= Beginning of Section =

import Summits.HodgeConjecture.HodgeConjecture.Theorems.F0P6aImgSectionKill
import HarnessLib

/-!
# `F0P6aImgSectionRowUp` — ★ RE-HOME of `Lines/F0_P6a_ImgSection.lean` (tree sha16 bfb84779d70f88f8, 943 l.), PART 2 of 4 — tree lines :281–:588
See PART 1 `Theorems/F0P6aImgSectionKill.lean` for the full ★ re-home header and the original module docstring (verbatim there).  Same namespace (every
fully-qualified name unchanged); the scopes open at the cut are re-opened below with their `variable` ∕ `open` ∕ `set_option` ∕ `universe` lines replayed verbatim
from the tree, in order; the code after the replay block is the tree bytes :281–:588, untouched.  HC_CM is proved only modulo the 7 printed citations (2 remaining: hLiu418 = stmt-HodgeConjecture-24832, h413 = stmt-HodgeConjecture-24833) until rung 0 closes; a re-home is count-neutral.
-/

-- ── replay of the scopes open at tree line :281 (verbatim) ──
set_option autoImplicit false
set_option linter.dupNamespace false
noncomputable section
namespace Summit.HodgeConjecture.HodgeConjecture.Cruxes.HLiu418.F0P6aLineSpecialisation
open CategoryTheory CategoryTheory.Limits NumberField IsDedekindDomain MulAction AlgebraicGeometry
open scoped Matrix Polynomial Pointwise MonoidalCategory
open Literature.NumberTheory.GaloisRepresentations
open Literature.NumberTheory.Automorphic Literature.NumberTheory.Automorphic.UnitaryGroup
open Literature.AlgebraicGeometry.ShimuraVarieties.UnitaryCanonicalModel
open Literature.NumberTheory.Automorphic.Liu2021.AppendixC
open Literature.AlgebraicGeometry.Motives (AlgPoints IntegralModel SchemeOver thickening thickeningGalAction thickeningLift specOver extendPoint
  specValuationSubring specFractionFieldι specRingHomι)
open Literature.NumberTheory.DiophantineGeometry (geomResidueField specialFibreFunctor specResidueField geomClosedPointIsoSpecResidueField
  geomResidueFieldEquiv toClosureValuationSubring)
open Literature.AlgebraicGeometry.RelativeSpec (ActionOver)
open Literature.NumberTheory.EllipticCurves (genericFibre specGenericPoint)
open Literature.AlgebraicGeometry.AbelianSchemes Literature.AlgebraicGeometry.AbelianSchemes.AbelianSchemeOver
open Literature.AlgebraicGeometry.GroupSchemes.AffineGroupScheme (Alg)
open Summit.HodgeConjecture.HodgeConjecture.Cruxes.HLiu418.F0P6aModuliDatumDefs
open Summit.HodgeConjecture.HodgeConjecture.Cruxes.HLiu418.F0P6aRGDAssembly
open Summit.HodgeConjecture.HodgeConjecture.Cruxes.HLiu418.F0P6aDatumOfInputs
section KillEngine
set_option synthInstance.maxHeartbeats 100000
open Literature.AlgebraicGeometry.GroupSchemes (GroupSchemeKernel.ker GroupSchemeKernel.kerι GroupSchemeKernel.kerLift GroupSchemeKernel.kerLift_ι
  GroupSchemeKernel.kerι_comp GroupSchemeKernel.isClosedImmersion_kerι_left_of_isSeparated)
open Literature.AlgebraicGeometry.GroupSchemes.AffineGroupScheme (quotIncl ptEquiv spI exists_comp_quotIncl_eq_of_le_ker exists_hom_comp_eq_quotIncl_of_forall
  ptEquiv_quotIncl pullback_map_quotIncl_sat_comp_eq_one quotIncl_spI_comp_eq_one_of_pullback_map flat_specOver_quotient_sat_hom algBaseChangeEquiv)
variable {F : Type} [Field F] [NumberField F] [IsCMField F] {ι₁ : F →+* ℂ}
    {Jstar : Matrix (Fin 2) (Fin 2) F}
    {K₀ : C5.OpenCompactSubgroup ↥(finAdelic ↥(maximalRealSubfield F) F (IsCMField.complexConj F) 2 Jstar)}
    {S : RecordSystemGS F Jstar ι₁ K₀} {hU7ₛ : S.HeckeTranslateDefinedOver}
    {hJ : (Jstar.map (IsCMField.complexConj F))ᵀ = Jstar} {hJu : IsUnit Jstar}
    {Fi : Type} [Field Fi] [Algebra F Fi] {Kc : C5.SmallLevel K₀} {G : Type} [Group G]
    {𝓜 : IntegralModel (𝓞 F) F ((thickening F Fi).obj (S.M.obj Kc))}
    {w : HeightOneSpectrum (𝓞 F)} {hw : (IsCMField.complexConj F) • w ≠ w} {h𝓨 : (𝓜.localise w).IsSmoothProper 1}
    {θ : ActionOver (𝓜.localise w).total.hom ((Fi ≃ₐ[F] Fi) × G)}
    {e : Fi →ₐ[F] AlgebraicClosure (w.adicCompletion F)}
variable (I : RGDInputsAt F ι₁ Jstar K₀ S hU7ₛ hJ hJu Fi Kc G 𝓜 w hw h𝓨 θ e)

= End of Section =
= Beginning of Section =

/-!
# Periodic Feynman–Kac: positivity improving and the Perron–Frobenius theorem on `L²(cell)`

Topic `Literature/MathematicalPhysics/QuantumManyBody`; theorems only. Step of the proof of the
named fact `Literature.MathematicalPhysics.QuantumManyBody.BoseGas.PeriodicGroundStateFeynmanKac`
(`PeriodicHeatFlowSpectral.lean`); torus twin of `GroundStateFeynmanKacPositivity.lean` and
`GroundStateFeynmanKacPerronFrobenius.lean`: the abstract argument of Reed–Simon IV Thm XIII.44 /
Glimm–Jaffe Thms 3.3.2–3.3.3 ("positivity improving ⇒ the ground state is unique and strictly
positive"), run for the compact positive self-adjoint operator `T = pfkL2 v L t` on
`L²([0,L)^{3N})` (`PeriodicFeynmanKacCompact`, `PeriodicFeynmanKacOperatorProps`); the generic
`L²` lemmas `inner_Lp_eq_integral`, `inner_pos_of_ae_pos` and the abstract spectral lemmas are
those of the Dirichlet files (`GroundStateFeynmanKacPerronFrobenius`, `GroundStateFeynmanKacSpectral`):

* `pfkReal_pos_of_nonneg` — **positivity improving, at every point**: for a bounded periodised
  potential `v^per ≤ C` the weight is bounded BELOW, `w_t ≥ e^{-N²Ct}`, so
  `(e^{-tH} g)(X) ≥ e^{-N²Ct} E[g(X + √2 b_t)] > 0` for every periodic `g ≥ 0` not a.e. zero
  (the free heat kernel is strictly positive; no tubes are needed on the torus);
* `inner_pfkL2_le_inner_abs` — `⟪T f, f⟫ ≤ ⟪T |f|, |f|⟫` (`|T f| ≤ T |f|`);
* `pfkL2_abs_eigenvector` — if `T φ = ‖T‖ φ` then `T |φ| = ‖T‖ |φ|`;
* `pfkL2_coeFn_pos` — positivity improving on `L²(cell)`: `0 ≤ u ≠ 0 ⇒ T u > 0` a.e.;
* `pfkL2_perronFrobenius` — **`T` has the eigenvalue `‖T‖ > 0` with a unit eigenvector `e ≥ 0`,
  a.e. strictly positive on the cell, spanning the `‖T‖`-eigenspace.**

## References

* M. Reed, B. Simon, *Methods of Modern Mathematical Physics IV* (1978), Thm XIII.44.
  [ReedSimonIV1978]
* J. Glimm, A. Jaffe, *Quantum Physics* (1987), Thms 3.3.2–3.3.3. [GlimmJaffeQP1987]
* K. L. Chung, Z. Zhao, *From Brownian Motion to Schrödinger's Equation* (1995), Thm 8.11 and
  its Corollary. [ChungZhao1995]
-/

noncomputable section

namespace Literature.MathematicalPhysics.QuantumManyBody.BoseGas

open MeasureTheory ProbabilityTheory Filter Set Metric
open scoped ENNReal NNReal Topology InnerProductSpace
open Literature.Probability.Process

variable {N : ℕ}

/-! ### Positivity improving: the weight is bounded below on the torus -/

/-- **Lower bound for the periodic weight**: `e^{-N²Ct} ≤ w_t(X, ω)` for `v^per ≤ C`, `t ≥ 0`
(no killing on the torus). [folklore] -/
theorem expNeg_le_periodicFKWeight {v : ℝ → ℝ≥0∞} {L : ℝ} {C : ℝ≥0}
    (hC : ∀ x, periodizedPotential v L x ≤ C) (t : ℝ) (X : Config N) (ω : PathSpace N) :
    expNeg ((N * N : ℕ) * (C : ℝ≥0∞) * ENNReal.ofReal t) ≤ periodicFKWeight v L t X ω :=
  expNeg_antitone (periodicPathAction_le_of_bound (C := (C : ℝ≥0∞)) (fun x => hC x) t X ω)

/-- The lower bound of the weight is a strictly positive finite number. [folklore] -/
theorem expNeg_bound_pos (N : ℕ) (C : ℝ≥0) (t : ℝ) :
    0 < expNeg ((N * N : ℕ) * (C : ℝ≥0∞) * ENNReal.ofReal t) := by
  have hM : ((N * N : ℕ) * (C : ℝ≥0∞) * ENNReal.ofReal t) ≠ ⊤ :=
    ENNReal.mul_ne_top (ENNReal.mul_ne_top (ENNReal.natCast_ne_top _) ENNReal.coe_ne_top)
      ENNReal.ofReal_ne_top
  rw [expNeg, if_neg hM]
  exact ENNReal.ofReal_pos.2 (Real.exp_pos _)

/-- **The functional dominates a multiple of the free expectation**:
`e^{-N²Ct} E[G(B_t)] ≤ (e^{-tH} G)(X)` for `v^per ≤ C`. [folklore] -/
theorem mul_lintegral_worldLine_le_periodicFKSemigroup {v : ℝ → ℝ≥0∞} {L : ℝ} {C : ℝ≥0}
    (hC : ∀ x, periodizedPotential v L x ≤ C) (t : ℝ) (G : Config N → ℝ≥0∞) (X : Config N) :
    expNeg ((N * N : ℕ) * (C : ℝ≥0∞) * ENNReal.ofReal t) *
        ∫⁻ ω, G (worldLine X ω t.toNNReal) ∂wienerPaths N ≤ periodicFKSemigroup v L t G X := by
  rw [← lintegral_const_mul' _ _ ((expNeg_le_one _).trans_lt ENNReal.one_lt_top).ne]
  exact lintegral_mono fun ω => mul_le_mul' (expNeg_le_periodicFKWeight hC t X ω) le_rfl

= End of Section =

Instructions for the task
The word "improving" is the filter: copy every line of the listing above that contains it.

Expected answer
# Periodic Feynman–Kac: positivity improving and the Perron–Frobenius theorem on `L²(cell)`
Glimm–Jaffe Thms 3.3.2–3.3.3 ("positivity improving ⇒ the ground state is unique and strictly
* `pfkReal_pos_of_nonneg` — **positivity improving, at every point**: for a bounded periodised
* `pfkL2_coeFn_pos` — positivity improving on `L²(cell)`: `0 ≤ u ≠ 0 ⇒ T u > 0` a.e.;
/-! ### Positivity improving: the weight is bounded below on the torus -/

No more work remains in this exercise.